Under the ACCA, a “serious drug offense” includes “an offense under State law, involving ... possessing with intent to manufacture or distribute, a controlled substance ... for which a maximum term of imprisonment of ten years or more is prescribed by law.” 18 U.S.C. § 924(e)(2)(A)(ii). Wilcher admits that two of his previous convictions qualify as “serious drug offenses” under the ACCA, but argues the district court erroneously classified a third conviction as a serious drug offense. Wilcher contends the third conviction was for mere possession. Although Wilcher was charged in the indictment with possession of cocaine and marijuana with intent to distribute, the judgment does not unambiguously indicate that the convictions were serious drug offenses because they do not state which provision of the Georgia statute Wilcher violated.
Nevertheless, the district court did not err in imposing an enhanced sentence pursuant to the ACCA because Wilcher’s third conviction was for a serious drug offense. See Shepard v. United States, 544 U.S. 13, 16, 125 S.Ct. 1254, 161 L.Ed.2d 205 (2005) (holding a district court generally may consider only the “statutory definition, charging document, written plea agreement, transcript of plea colloquy, and any explicit factual finding by the trial judge to which the defendant assented.”). Here, the district court relied on the judgment and the indictment,5 which are permissible sources of information under Shepard. As indicated by the judgment, Wilcher pled guilty to Count 1 of the indictment, which charged Wilcher with “unlawfully possessing] ... Cocaine ... with intent to distribute said drug.” That crime bears a maximum punishment of up to thirty years imprisonment.

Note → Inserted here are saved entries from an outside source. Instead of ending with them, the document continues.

import Literature.NumberTheory.LFunctions.Zhang2022.RepairBedLadderCertificatesDeep
import HarnessLib

/-!
# Zhang (2022) rescue bed (D-0124 (3)): stride-8 sweep certificates toward the ladder rung `D_73^− = −96295483`, file l
# of 12 (chunks 11717702, 11877331)

Topic `Literature/NumberTheory/LFunctions/Zhang2022` (Landau–Siegel audit tree; verdict-neutral), cell landau-siegel, LS RESCUE PROTOCOL
(D-0124) part (3) GENUINE BED, typer seat ls-rescue-typ-1. **Nothing here is a claim about Landau–Siegel zeros; the programme SEARCHES
and TYPES; no claim about Landau–Siegel zeros, Theorems 1–2 of arXiv:2211.02515 or a repaired Margin232 until a kernel theorem says so.**
Pure CERTIFICATE file (theorems only): pieces of the minimality sweep for the rule-`L1y` rung `D_73^−` of bed-1's spec `bed1-KG1-v0.1`
(Lehmer–Lehmer–Shanks 1970): `sweep8 (allInertCheckNeg 73) (8m₀ + 3) n = true` says that no `N = 8m + 3`, `m₀ ≤ m < m₀ + n`, has all
primes `≤ 73` inert for `D = −N` (`RepairBedLadderCertificatesDeep.sweep8_sound`, `allInertCheck_neg_false_of_sweep8`; the other residues
mod `8` fail at the prime `2`). The whole range `51599563 ≤ N < 96295483` takes 35 such chunks of ≈ one minute of kernel time
(three per file); the assembly into `sweep73_neg` and **`isLeastAllInert_neg96295483`** is `RepairBedLadderCertificatesDeepNeg2.lean`.

## References

* [LehmerLehmerShanks1970] D. H. Lehmer, E. Lehmer, D. Shanks, *Integer sequences having prescribed quadratic character*,
  Math. Comp. 24 (1970) 433–451, §1 and Tables.
-/

namespace Literature.NumberTheory.LFunctions.Zhang2022.Repair.Bed

/-- Stride-8 certificate chunk at `y = 73`: every `N ≡ 3 (mod 8)` with `93741619 ≤ N ≤ 95018643` fails the all-inert check
(`159629` evaluations, one kernel declaration). [cite: LehmerLehmerShanks1970, §1] -/
theorem sweep73_neg_cert_11717702 : sweep8 (allInertCheckNeg 73) (8 * 11717702 + 3) 159629 = true := by
  decide +kernel

/-- Stride-8 certificate chunk at `y = 73`: every `N ≡ 3 (mod 8)` with `95018651 ≤ N ≤ 96295475` fails the all-inert check
(`159604` evaluations, one kernel declaration). [cite: LehmerLehmerShanks1970, §1] -/
theorem sweep73_neg_cert_11877331 : sweep8 (allInertCheckNeg 73) (8 * 11877331 + 3) 159604 = true := by
  decide +kernel

end Literature.NumberTheory.LFunctions.Zhang2022.Repair.Bed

See O.C.G.A. § 16-13-30(d). Nothing in the judgment indicates that Wilcher’s conviction differed from the charges in the indictment. Because the charging document and the judgment reflect that Wilcher’s *924conviction was for possession with intent to distribute a controlled substance and carried a maximum penalty of ten years or more, Wilcher’s sentence was eligible for enhancement under the ACCA.
AFFIRMED.
. The jury convicted Wilcher on two of the three counts the Government brought against him. The jury acquitted Wilcher of possession of a firearm in furtherance of a drug trafficking crime under 18 U.S.C. § 924(c).

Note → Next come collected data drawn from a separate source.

import Summits.AtomisticToContinuum.BoseEinsteinCondensation.Theses.BECStronglyRayleigh
import Summits.AtomisticToContinuum.BoseEinsteinCondensation.Theorems.InsertionFieldDelocalisation.Negative.Toolkit
import Summits.AtomisticToContinuum.BoseEinsteinCondensation.Theorems.InsertionFieldDelocalisation.Negative.Tightness
import Summits.AtomisticToContinuum.BoseEinsteinCondensation.Theorems.InsertionFieldDelocalisation.Negative.PerronExistence
import Summits.AtomisticToContinuum.BoseEinsteinCondensation.Theorems.BECStronglyRayleighInsertionFieldDelocalisationEmbedding
import Literature.MathematicalPhysics.QuantumLattice.FinDimSpectrumSectorGibbsLimit
import HarnessLib

/-!
# Negative-lane toolkit for crux `InsertionFieldDelocalisation` (stmt-AtomisticToContinuum-9673), VIII:
# degrees of the torus graph and the pair energy `E(2) ≤ -5`

Supports (does not close) stmt-AtomisticToContinuum-9673; nothing here asserts a Theses statement or a
stub (drefute seat; inputs of `CoshBudgetLoadBearing.lean` and small facts the provers of line
`cosh-budget-penrose-onsager` need for the kinetic normalisation `Σ_dir ΦΦ' ≍ 6(N+1)‖Φ‖²`).

* `torus_neighbors_subset`, `torus_degree_le_six` — every neighbour of `x` in `(ℤ/Lℤ)³` is `x ± eᵢ`,
  so the degree is at most six (any `L`);
* `torus_degree_eq_six` — for `L ≥ 3` the six are distinct (`1 ≠ 0` and `1 + 1 ≠ 0` in `ℤ/Lℤ`):
  the torus graph is 6-regular; `five_le_hops` — from a vertex of a two-set at least five hops leave it;
* `lowestEnergy_two_le_neg_five` — **`E(2) ≤ -5` for `L ≥ 3`**: the flat vector on two-sets lies in
  the sector `S³_tot = 2 - L³/2`, and by the row formula (`mt3em_xxzZero_mulVec_ind`, landed with
  `stub_embedding`) its Rayleigh quotient is `-½·(mean number of hops out of a two-set) ≤ -5`
  (`ten_le_hops_pair`); variational principle `minEnergyOn_le_rayleigh_of_mem`.
-/

noncomputable section

namespace Summit.AtomisticToContinuum.BoseEinsteinCondensation.Theorems.InsertionFieldDelocalisation.Negative

open scoped BigOperators ComplexOrder
open Literature.MathematicalPhysics.QuantumLattice Literature.Probability.LatticeModels Matrix Finset
open Summit.AtomisticToContinuum.BoseEinsteinCondensation.Theses.BECStronglyRayleigh

/-! ### Degrees of the torus graph `(ℤ/Lℤ)³` -/

variable {L : ℕ}

/-- Every neighbour of `x` is `x ± eᵢ`. [folklore] -/
theorem torus_neighbors_subset [NeZero L] (x : TorusSite 3 L) :
    (Finset.univ.filter fun y => (torusGraph 3 L).Adj x y) ⊆
      (Finset.univ : Finset (Fin 3 × Bool)).image
        (fun p => x + (if p.2 then Pi.single p.1 1 else -Pi.single p.1 1)) := by
  intro y hy
  rw [Finset.mem_filter] at hy
  obtain ⟨-, ⟨i, hi⟩ | ⟨i, hi⟩⟩ := (torusGraph_adj_iff x y).mp hy.2
  · exact Finset.mem_image.mpr ⟨(i, true), Finset.mem_univ _, by simp [hi]⟩
  · refine Finset.mem_image.mpr ⟨(i, false), Finset.mem_univ _, ?_⟩
    rw [hi]
    simp

/-- **Degree at most six** on `(ℤ/Lℤ)³`. [folklore] -/
theorem torus_degree_le_six [NeZero L] (x : TorusSite 3 L) :
    (Finset.univ.filter fun y => (torusGraph 3 L).Adj x y).card ≤ 6 := by
  refine (Finset.card_le_card (torus_neighbors_subset x)).trans ?_
  refine Finset.card_image_le.trans ?_
  simp

/-- **Six distinct neighbours** for `L ≥ 3`: `x ± eᵢ`. [folklore] -/
theorem torus_degree_eq_six [NeZero L] (hL : 3 ≤ L) (x : TorusSite 3 L) :
    (Finset.univ.filter fun y => (torusGraph 3 L).Adj x y).card = 6 := by
  haveI : Fact (1 < L) := ⟨by omega⟩
  have h1 : (1 : ZMod L) ≠ 0 := one_ne_zero
  have hm1 : (-1 : ZMod L) ≠ 0 := neg_ne_zero.mpr h1
  have h11 : (1 : ZMod L) + 1 ≠ 0 := by
    -- `2 ≠ 0` in `ℤ/L` for `L ≥ 3` (cf. `zmod_one_add_one_ne_zero_of_three_le` in the Hubbard torus file)
    intro h
    have h2 : ((2 : ℕ) : ZMod L) = 0 := by push_cast; rw [← h]; ring
    have := congrArg ZMod.val h2
    rw [ZMod.val_natCast, Nat.mod_eq_of_lt (by omega), ZMod.val_zero] at this
    omega
  have h2 : (1 : ZMod L) ≠ -1 := by
    intro h
    exact h11 (by linear_combination h)
  set g : Fin 3 × Bool → TorusSite 3 L :=
    fun p => if p.2 then Pi.single p.1 1 else -Pi.single p.1 1 with hg
  have hgi : ∀ (i : Fin 3) (b : Bool), g (i, b) i = if b then 1 else -1 := by
    intro i b; cases b <;> simp [hg]
  have hgj : ∀ (i j : Fin 3) (b : Bool), i ≠ j → g (i, b) j = 0 := by
    intro i j b hij; cases b <;> simp [hg, Pi.single_eq_of_ne (Ne.symm hij)]
  have hg0 : ∀ p, g p ≠ 0 := by
    rintro ⟨i, b⟩ h
    have := congrFun h i
    rw [hgi] at this
    cases b
    · simp only [Bool.false_eq_true, if_false, Pi.zero_apply] at this
      exact hm1 this
    · simp only [if_true, Pi.zero_apply] at this
      exact h1 this
  -- `p ↦ x + g p` is injective
  have hinj : Function.Injective (fun p => x + g p) := by
    rintro ⟨i, b⟩ ⟨j, c⟩ hpq
    have key : g (i, b) = g (j, c) := add_left_cancel hpq
    by_cases hij : i = j
    · subst hij
      have := congrFun key i
      rw [hgi, hgi] at this
      cases b <;> cases c
      · rfl
      · exact absurd this.symm h2
      · exact absurd this h2
      · rfl
    · exfalso
      have := congrFun key i
      rw [hgi, hgj j i c (Ne.symm hij)] at this
      cases b
      · simp only [Bool.false_eq_true, if_false] at this
        exact hm1 this
      · simp only [if_true] at this
        exact h1 this
  -- every image point is a neighbour
  have hsub : (Finset.univ : Finset (Fin 3 × Bool)).image (fun p => x + g p) ⊆
      Finset.univ.filter fun y => (torusGraph 3 L).Adj x y := by
    intro y hy
    obtain ⟨⟨i, b⟩, -, rfl⟩ := Finset.mem_image.mp hy
    rw [Finset.mem_filter]
    refine ⟨Finset.mem_univ _, ?_⟩
    rw [torusGraph_adj_iff]
    refine ⟨fun h => hg0 (i, b) (left_eq_add.mp h), ?_⟩
    cases b
    · right
      exact ⟨i, by simp [hg]⟩
    · left
      exact ⟨i, by simp [hg]⟩
  apply le_antisymm (torus_degree_le_six x)
  calc 6 = ((Finset.univ : Finset (Fin 3 × Bool)).image (fun p => x + g p)).card := by
        rw [Finset.card_image_of_injective _ hinj]; simp
    _ ≤ _ := Finset.card_le_card hsub

/-- From a vertex of a two-set at least five hops leave the set (`L ≥ 3`). [folklore] -/
theorem five_le_hops [NeZero L] (hL : 3 ≤ L) {a c : TorusSite 3 L} (hac : a ≠ c) :
    5 ≤ (Finset.univ.filter fun b => b ∉ ({a, c} : Finset (TorusSite 3 L)) ∧
      (torusGraph 3 L).Adj a b).card := by
  have hsub : (Finset.univ.filter fun y => (torusGraph 3 L).Adj a y) \ {c} ⊆
      Finset.univ.filter fun b => b ∉ ({a, c} : Finset (TorusSite 3 L)) ∧ (torusGraph 3 L).Adj a b := by
    intro b hb
    rw [Finset.mem_sdiff, Finset.mem_filter, Finset.mem_singleton] at hb
    rw [Finset.mem_filter, Finset.mem_insert, Finset.mem_singleton]
    refine ⟨Finset.mem_univ _, ?_, hb.1.2⟩
    rintro (rfl | rfl)
    · exact hb.1.2.ne rfl
    · exact hb.2 rfl
  have h6 := torus_degree_eq_six hL a
  have hcard := Finset.card_le_card hsub
  have hsd : (Finset.univ.filter fun y => (torusGraph 3 L).Adj a y).card ≤
      ((Finset.univ.filter fun y => (torusGraph 3 L).Adj a y) \ {c}).card + ({c} : Finset _).card :=
    Finset.card_le_card_sdiff_add_card
  rw [Finset.card_singleton, h6] at hsd
  omega

/-! ### The pair energy: `E(2) ≤ -5` on `(ℤ/Lℤ)³`, `L ≥ 3` (flat pair trial vector) -/

/-- The occupied set of an indicator configuration is the set. [folklore] -/
theorem filter_ind_eq_zero [NeZero L] (S : Finset (TorusSite 3 L)) :
    (Finset.univ.filter fun z => (if z ∈ S then (0 : Fin 2) else 1) = 0) = S := by
  ext z
  simp

/-- The number of hops out of a two-set is at least ten (`L ≥ 3`). [folklore] -/
theorem ten_le_hops_pair [NeZero L] (hL : 3 ≤ L) {S : Finset (TorusSite 3 L)} (hS : S.card = 2) :
    (10 : ℝ) ≤ ∑ a ∈ S, ∑ b : TorusSite 3 L,
      (if b ∉ S ∧ (torusGraph 3 L).Adj a b then (1 : ℝ) else 0) := by
  obtain ⟨a, c, hac, rfl⟩ := Finset.card_eq_two.mp hS
  rw [Finset.sum_pair hac]
  have ha := five_le_hops hL hac
  have hc := five_le_hops hL (Ne.symm hac)
  rw [Finset.pair_comm c a] at hc
  rw [Finset.sum_boole, Finset.sum_boole]
  have ha' : (5 : ℝ) ≤ ((Finset.univ.filter fun b => b ∉ ({a, c} : Finset (TorusSite 3 L)) ∧
      (torusGraph 3 L).Adj a b).card : ℝ) := by exact_mod_cast ha
  have hc' : (5 : ℝ) ≤ ((Finset.univ.filter fun b => b ∉ ({a, c} : Finset (TorusSite 3 L)) ∧
      (torusGraph 3 L).Adj c b).card : ℝ) := by exact_mod_cast hc
  linarith

/-- **`E(2) ≤ -5` for `L ≥ 3`**: the flat vector on two-sets has Rayleigh quotient
`-½ · (mean number of hops) ≤ -5`, since each of the two particles keeps at least five of its six moves
(`torus_degree_eq_six`); variational principle `minEnergyOn_le_rayleigh_of_mem`. [folklore] -/
theorem lowestEnergy_two_le_neg_five [NeZero L] (hL : 3 ≤ L) :
    lowestEnergyInSector 1 (xyTorus 3 L 1) (((2 : ℕ) : ℝ) - (L : ℝ) ^ 3 / 2) ≤ -5 := by
  -- the flat pair vector and its support predicate
  set φ : TensorIndex (TorusSite 3 L) 2 → ℂ :=
    fun σ => if (Finset.univ.filter fun z => σ z = 0).card = 2 then 1 else 0 with hφ
  have hφP : ∀ σ, (Finset.univ.filter fun z => σ z = 0).card = 2 → φ σ = 1 := fun σ h => by
    simp [hφ, h]
  have hφN : ∀ σ, (Finset.univ.filter fun z => σ z = 0).card ≠ 2 → φ σ = 0 := fun σ h => by
    simp [hφ, h]
  have hφind : ∀ T : Finset (TorusSite 3 L), T.card = 2 →
      φ (fun z => if z ∈ T then 0 else 1) = 1 := by
    intro T hT
    apply hφP
    rw [filter_ind_eq_zero, hT]
  -- sector membership
  have hsec : φ ∈ spinZSector 1 (((2 : ℕ) : ℝ) - (L : ℝ) ^ 3 / 2) := by
    rw [LiebMattis.mem_spinZSector_iff]
    intro σ hσ
    have hP : (Finset.univ.filter fun z => σ z = 0).card = 2 := by
      by_contra h; exact hσ (hφN σ h)
    have hσeq := ind_filter_eq σ
    have key : (∑ x, ((((1 : ℕ) : ℂ)) / 2 - ((σ x : ℕ) : ℂ))) =
        ∑ x, ((((1 : ℕ) : ℂ)) / 2 - (((if x ∈ Finset.univ.filter (fun z => σ z = 0) then (0 : Fin 2)
          else 1 : Fin 2) : ℕ) : ℂ)) :=
      Finset.sum_congr rfl fun x _ => by rw [← congrFun hσeq x]
    rw [key, magnetisation_ind, hP, card_torusSite 3 L]
    push_cast
    ring
  -- the row formula on the support: `Re (Hφ)(1_S) ≤ -5`
  have hrow : ∀ σ, (Finset.univ.filter fun z => σ z = 0).card = 2 →
      ((xyTorus 3 L 1 *ᵥ φ) σ).re ≤ -5 := by
    intro σ hP
    set S := Finset.univ.filter fun z => σ z = 0 with hS
    have hσeq : (fun z => if z ∈ S then (0 : Fin 2) else 1) = σ := ind_filter_eq σ
    rw [← hσeq]
    rw [show xyTorus 3 L 1 = xxzHamiltonian 1 (torusGraph 3 L) (-1) 0 from rfl,
      Cruxes.InsertionFieldDelocalisation.MobileTrapDirichletEigenfunction.mt3em_xxzZero_mulVec_ind]
    -- every target configuration is again a two-set, so `φ = 1` there
    have hterm : ∀ a ∈ S, ∀ b : TorusSite 3 L,
        (if b ∉ S ∧ (torusGraph 3 L).Adj a b then
          φ (fun z => if z ∈ insert b (S.erase a) then 0 else 1) else 0) =
        ((if b ∉ S ∧ (torusGraph 3 L).Adj a b then (1 : ℝ) else 0 : ℝ) : ℂ) := by
      intro a ha b
      by_cases h : b ∉ S ∧ (torusGraph 3 L).Adj a b
      · rw [if_pos h, if_pos h, hφind]
        · simp
        · rw [Finset.card_insert_of_notMem (fun hb => h.1 (Finset.mem_of_mem_erase hb)),
            Finset.card_erase_of_mem ha, hP]
      · rw [if_neg h, if_neg h]; simp
    rw [Finset.sum_congr rfl fun a ha => Finset.sum_congr rfl fun b _ => hterm a ha b]
    have hcast : (∑ a ∈ S, ∑ b : TorusSite 3 L,
        (((if b ∉ S ∧ (torusGraph 3 L).Adj a b then (1 : ℝ) else 0 : ℝ)) : ℂ)) =
        ((∑ a ∈ S, ∑ b : TorusSite 3 L,
          (if b ∉ S ∧ (torusGraph 3 L).Adj a b then (1 : ℝ) else 0) : ℝ) : ℂ) := by
      rw [Complex.ofReal_sum]
      exact Finset.sum_congr rfl fun a _ => (Complex.ofReal_sum _ _).symm
    rw [hcast, ← Complex.ofReal_mul, Complex.ofReal_re]
    have h10 := ten_le_hops_pair hL hP
    linarith
  -- the two dot products of `φ`
  set n : ℕ := (Finset.univ.filter fun σ : TensorIndex (TorusSite 3 L) 2 =>
      (Finset.univ.filter fun z => σ z = 0).card = 2).card with hn
  have hnorm : star φ ⬝ᵥ φ = (n : ℂ) := by
    rw [dotProduct]
    have hterm : ∀ σ : TensorIndex (TorusSite 3 L) 2, star φ σ * φ σ =
        if (Finset.univ.filter fun z => σ z = 0).card = 2 then (1 : ℂ) else 0 := by
      intro σ
      rw [Pi.star_apply]
      by_cases h : (Finset.univ.filter fun z => σ z = 0).card = 2
      · rw [hφP σ h, if_pos h]; simp
      · rw [hφN σ h, if_neg h]; simp
    rw [Finset.sum_congr rfl fun σ _ => hterm σ, Finset.sum_boole, hn]
  have hquad : (star φ ⬝ᵥ (xyTorus 3 L 1 *ᵥ φ)).re ≤ -5 * n := by
    rw [dotProduct, Complex.re_sum]
    have hterm : ∀ σ : TensorIndex (TorusSite 3 L) 2, (star φ σ * (xyTorus 3 L 1 *ᵥ φ) σ).re ≤
        if (Finset.univ.filter fun z => σ z = 0).card = 2 then (-5 : ℝ) else 0 := by
      intro σ
      rw [Pi.star_apply]
      by_cases h : (Finset.univ.filter fun z => σ z = 0).card = 2
      · rw [hφP σ h, if_pos h, star_one, one_mul]
        exact hrow σ h
      · rw [hφN σ h, if_neg h, star_zero, zero_mul, Complex.zero_re]
    calc ∑ σ, (star φ σ * (xyTorus 3 L 1 *ᵥ φ) σ).re
        ≤ ∑ σ : TensorIndex (TorusSite 3 L) 2,
            (if (Finset.univ.filter fun z => σ z = 0).card = 2 then (-5 : ℝ) else 0) :=
          Finset.sum_le_sum fun σ _ => hterm σ
      _ = -5 * n := by
          rw [Finset.sum_ite, Finset.sum_const_zero, add_zero, Finset.sum_const, nsmul_eq_mul, hn]
          ring
  have hnpos : 0 < n := by
    obtain ⟨a, b, hab⟩ := exists_pair_torusSite L (by omega)
    rw [hn, Finset.card_pos]
    refine ⟨fun z => if z ∈ ({a, b} : Finset (TorusSite 3 L)) then 0 else 1, ?_⟩
    rw [Finset.mem_filter]
    refine ⟨Finset.mem_univ _, ?_⟩
    rw [filter_ind_eq_zero, Finset.card_pair hab]
  have hnR : (0 : ℝ) < n := by exact_mod_cast hnpos
  -- normalise and apply the variational principle
  set c : ℝ := 1 / Real.sqrt n with hc
  have hc2 : c * c * (n : ℝ) = 1 := by
    rw [hc, div_mul_div_comm, one_mul, Real.mul_self_sqrt hnR.le, one_div, inv_mul_cancel₀ hnR.ne']
  set ψ : TensorIndex (TorusSite 3 L) 2 → ℂ := (c : ℂ) • φ with hψ
  have hψmem : ψ ∈ spinZSector 1 (((2 : ℕ) : ℝ) - (L : ℝ) ^ 3 / 2) := Submodule.smul_mem _ _ hsec
  have hstar : star ψ = (c : ℂ) • star φ := by
    rw [hψ, star_smul, Complex.star_def, Complex.conj_ofReal]
  have h1 : star ψ ⬝ᵥ ψ = 1 := by
    rw [hstar, hψ, smul_dotProduct, dotProduct_smul, hnorm, smul_eq_mul, smul_eq_mul, ← mul_assoc]
    have : ((c * c * n : ℝ) : ℂ) = 1 := by rw [hc2]; simp
    push_cast at this
    exact this
  have hray : (star ψ ⬝ᵥ (xyTorus 3 L 1 *ᵥ ψ)).re ≤ -5 := by
    rw [hstar, hψ, Matrix.mulVec_smul, smul_dotProduct, dotProduct_smul, smul_eq_mul, smul_eq_mul,
      ← mul_assoc, show ((c : ℂ) * (c : ℂ)) = ((c * c : ℝ) : ℂ) by push_cast; ring,
      Complex.re_ofReal_mul]
    have hcc : 0 ≤ c * c := mul_self_nonneg c
    calc c * c * (star φ ⬝ᵥ (xyTorus 3 L 1 *ᵥ φ)).re ≤ c * c * (-5 * n) :=
          mul_le_mul_of_nonneg_left hquad hcc
      _ = -5 * (c * c * n) := by ring
      _ = -5 := by rw [hc2]; ring
  have hH : (xyTorus 3 L 1).IsHermitian := xxzZero_isHermitian (torusGraph 3 L) (-1)
  have hle := minEnergyOn_le_rayleigh_of_mem hH
    (spinZSector 1 (((2 : ℕ) : ℝ) - (L : ℝ) ^ 3 / 2)) hψmem h1
  unfold lowestEnergyInSector
  exact hle.trans hray


end Summit.AtomisticToContinuum.BoseEinsteinCondensation.Theorems.InsertionFieldDelocalisation.Negative

end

. Rule 16 requires the government to disclose in advance the substance of any statements made by the defendant to a known government agent that the government intends to introduce at trial. See Fed.R.Crim.P. 16(a)(1)(A); United States v. Perez-Oliveros, 479 F.3d 779, 782 (11th Cir.2007).
. Where a defendant contemporaneously objects to violation for Rule 16, evidentiary rulings based on that violation are reviewed for an abuse of discretion. See United States v. Perez, 960 F.2d 1569, 1572 (11th Cir.1992).
. Rule 802 provides that hearsay is inadmissible unless it falls under a statutory or rule-based exception.
. Wilcher contends the plea colloquy indicates he pleaded guilty to mere possession, not to possession with intent to distribute. Though somewhat unclear, the plea colloquy does not indicate unambiguously that Wilcher pleaded guilty to mere possession.